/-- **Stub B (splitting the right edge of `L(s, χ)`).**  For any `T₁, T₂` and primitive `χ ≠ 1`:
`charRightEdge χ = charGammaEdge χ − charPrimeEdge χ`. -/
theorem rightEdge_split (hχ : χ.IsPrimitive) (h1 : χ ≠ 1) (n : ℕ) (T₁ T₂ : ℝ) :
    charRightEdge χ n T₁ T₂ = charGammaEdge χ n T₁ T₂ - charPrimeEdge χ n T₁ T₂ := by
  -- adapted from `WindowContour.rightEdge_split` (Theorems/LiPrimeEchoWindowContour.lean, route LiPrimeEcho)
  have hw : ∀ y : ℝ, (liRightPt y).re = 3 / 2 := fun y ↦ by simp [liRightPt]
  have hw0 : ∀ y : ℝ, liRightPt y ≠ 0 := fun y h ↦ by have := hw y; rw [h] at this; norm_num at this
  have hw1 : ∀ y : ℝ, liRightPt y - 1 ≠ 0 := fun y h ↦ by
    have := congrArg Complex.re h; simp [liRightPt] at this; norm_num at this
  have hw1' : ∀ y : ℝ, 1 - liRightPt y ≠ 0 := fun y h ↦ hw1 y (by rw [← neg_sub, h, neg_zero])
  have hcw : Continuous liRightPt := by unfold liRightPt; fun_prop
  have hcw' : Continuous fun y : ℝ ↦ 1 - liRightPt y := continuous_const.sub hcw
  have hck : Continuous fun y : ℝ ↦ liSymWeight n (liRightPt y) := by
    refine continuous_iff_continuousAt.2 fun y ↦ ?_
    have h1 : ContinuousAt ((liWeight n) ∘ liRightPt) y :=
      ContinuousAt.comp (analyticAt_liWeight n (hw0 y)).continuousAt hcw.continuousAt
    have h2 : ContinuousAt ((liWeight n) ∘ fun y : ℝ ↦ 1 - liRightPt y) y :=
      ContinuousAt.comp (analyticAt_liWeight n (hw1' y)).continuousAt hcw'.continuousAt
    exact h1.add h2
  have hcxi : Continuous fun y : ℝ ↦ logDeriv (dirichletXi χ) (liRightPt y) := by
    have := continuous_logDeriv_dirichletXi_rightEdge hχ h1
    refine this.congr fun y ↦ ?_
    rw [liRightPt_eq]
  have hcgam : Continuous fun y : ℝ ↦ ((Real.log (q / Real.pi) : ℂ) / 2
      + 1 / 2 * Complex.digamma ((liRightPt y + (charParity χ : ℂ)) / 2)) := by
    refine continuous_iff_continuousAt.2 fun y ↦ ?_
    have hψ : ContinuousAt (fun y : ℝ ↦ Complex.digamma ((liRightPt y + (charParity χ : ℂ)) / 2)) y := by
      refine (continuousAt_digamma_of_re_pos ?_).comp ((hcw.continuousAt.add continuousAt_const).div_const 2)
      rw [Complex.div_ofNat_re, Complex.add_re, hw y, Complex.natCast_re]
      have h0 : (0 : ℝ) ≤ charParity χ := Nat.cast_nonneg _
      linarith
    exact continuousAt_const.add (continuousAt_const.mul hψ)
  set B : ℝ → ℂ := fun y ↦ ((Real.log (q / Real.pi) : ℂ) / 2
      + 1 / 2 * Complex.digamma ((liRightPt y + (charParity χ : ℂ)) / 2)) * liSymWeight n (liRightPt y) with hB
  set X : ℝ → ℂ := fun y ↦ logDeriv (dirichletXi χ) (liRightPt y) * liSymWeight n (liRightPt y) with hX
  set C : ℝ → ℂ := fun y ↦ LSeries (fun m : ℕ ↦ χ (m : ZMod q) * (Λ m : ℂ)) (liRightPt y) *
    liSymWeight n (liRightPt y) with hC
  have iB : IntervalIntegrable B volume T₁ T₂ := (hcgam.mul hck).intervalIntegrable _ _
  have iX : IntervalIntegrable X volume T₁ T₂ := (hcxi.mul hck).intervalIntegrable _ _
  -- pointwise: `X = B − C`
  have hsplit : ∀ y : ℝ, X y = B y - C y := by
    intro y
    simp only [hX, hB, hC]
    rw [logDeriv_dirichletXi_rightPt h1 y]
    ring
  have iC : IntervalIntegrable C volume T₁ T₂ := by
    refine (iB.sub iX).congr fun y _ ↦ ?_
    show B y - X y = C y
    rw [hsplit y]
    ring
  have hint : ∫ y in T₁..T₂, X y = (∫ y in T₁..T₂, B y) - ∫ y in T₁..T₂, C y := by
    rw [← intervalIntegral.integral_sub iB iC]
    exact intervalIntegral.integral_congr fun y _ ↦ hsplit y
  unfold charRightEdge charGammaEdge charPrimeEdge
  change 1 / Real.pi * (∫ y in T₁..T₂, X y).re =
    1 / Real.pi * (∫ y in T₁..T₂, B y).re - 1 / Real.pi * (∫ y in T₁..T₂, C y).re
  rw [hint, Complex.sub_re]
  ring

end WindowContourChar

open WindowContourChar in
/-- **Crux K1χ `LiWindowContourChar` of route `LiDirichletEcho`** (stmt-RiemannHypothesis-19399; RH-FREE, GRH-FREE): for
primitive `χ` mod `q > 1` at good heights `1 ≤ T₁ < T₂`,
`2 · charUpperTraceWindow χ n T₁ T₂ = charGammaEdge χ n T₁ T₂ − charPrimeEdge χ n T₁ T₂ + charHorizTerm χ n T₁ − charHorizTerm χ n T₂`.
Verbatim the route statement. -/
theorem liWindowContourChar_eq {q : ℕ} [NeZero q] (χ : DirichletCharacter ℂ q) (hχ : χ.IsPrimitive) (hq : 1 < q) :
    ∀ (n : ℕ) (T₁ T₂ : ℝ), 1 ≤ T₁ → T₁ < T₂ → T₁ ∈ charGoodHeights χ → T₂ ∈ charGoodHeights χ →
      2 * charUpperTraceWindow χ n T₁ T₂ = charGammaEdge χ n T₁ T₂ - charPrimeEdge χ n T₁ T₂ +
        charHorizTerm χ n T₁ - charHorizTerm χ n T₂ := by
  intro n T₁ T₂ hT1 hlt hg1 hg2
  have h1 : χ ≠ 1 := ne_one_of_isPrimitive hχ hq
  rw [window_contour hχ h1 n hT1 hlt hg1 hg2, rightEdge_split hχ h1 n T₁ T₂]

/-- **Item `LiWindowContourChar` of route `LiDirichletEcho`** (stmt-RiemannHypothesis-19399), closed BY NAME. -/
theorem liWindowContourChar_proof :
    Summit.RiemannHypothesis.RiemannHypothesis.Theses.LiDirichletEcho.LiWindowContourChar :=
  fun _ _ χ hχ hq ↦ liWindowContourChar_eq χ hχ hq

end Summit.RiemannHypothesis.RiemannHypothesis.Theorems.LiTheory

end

> **PROBLEM TO WORK ON**: Retype word for word everything in the listing above from the line that holds "have := congrArg" down to the line that holds "have hcw : Continuous". Keep both end lines and leave out the rest.

> **YOUR SOLUTION**:
    have := congrArg Complex.re h; simp [liRightPt] at this; norm_num at this
  have hw1' : ∀ y : ℝ, 1 - liRightPt y ≠ 0 := fun y h ↦ hw1 y (by rw [← neg_sub, h, neg_zero])
  have hcw : Continuous liRightPt := by unfold liRightPt; fun_prop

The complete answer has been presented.